Now, say I'd like to have a set of $k$ strings $S =\{S_1, \ldots, S_k\}$ such that for every $S_i \in S$, the average distance between $S_i$ and the other strings of $S$ is at least $n/2$. In other words, for every $S_i \in S$, $\sum_{j \neq i} H(S_i, S_j) \geq (k - 1)n/2$.

Actually, I'm not really interested in constructing $S$. Rather, I'm interested in whether the following argumentation, which shows that $S$ exists, is valid - for it seems to me that there is a hole to fill. This came up during an informal discussion on math stuff, and I couldn't refute the argument on the spot. Here's the argument.
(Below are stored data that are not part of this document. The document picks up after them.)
/-- **Wick's theorem for a normal-ordered quartic monomial** in the quasi-free Gibbs state of
`dΓ(h)` (`h` Hermitian, `β` real):
`⟨c†_a c†_b c_d c_c⟩_β = ⟨c†_a c_c⟩⟨c†_b c_d⟩ − ⟨c†_a c_d⟩⟨c†_b c_c⟩` (direct minus exchange; the
`c†c†` contraction vanishes) — the `2 × 2` case of the determinant formula
`gibbsState_dGamma_nestedWord`. BLS94 eq. (2c.7) with `α = 0`; Gaudin (1960).
[cite: BachLiebSolovej1994, eq. (2c.7)] -/
theorem gibbsState_creation_creation_annihilation_annihilation {h : Matrix ι ι ℂ}
    (hh : h.IsHermitian) (β : ℝ) (a b c d : ι) :
    gibbsState β (dGamma h) (creation a * creation b * annihilation d * annihilation c) =
      gibbsState β (dGamma h) (creation a * annihilation c) *
          gibbsState β (dGamma h) (creation b * annihilation d) -
        gibbsState β (dGamma h) (creation a * annihilation d) *
          gibbsState β (dGamma h) (creation b * annihilation c) := by
  rw [← wordOp_nestedWord_creation_creation, gibbsState_dGamma_nestedWord hh β 2,
    Matrix.det_fin_two]
  simp

/-- **Zero-temperature four-point function of the Hartree–Fock reference state**: in the
ground-state functional `ω_∞` of `dΓ(1 − 2P)` (`P` a Hermitian projection),
`ω_∞(c†_a c†_b c_d c_c) = P_ca P_db − P_da P_cb` (two-point function `ω_∞(c†_i c_j) = P_ji`,
BLS94 Thm 2.3; Wick (2c.7) with `α = 0`; zero-temperature limit of the Gibbs states).
[cite: BachLiebSolovej1994, Thm 2.3; eq. (2c.7)] -/
theorem groundStateFunctional_creation_creation_annihilation_annihilation {P : Matrix ι ι ℂ}
    (hP : P.IsHermitian) (hPP : P * P = P) (a b c d : ι) :
    (dGamma (hfOneBody P)).groundStateFunctional
        (creation a * creation b * annihilation d * annihilation c) =
      P c a * P d b - P d a * P c b := by
  haveI : Nonempty (Finset ι) := ⟨∅⟩
  have hK := isHermitian_dGamma (isHermitian_hfOneBody hP)
  refine tendsto_nhds_unique (tendsto_gibbsState_atTop_holds hK _) ?_
  have hlim := ((tendsto_gibbsState_two_point hP hPP a c).mul
    (tendsto_gibbsState_two_point hP hPP b d)).sub
    ((tendsto_gibbsState_two_point hP hPP a d).mul (tendsto_gibbsState_two_point hP hPP b c))
  refine hlim.congr' (Eventually.of_forall fun β => ?_)
  exact (gibbsState_creation_creation_annihilation_annihilation (isHermitian_hfOneBody hP)
    β a b c d).symm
We show that such an $S$ exists by picking $S_1, \ldots, S_k$ randomly (uniformly and independently). Then for any $S_i \in S$, the exected sum of distances $\mathbb{E}[\sum_{i \neq j} H(S_i, S_j)] = (k - 1) \mathbb{E}[H(S_i, S_j)] = (k - 1)n/2$, by linearity of expectation. Thus there is a set of strings $S$ such that $\sum_{i \neq j}H(S_i, S_j) \geq (k - 1)n/k$. Since this holds for every $S_i \in S$, we deduce that there exists a set of strings $S$ such that every string $S_i \in S$ has $\sum_{i \neq j}H(S_i, S_j) \geq (k - 1)n/2$

The part that's bugging me is the end, which basically says "since this holds for every $S_i$, then there is a $S$ in which every $S_i$ has the desired sum". The argument shows that for any $S_i$, there is a $S$ having the desired sum. But does this show that there is a single $S$ satisfying every $S_i$ simultaneously?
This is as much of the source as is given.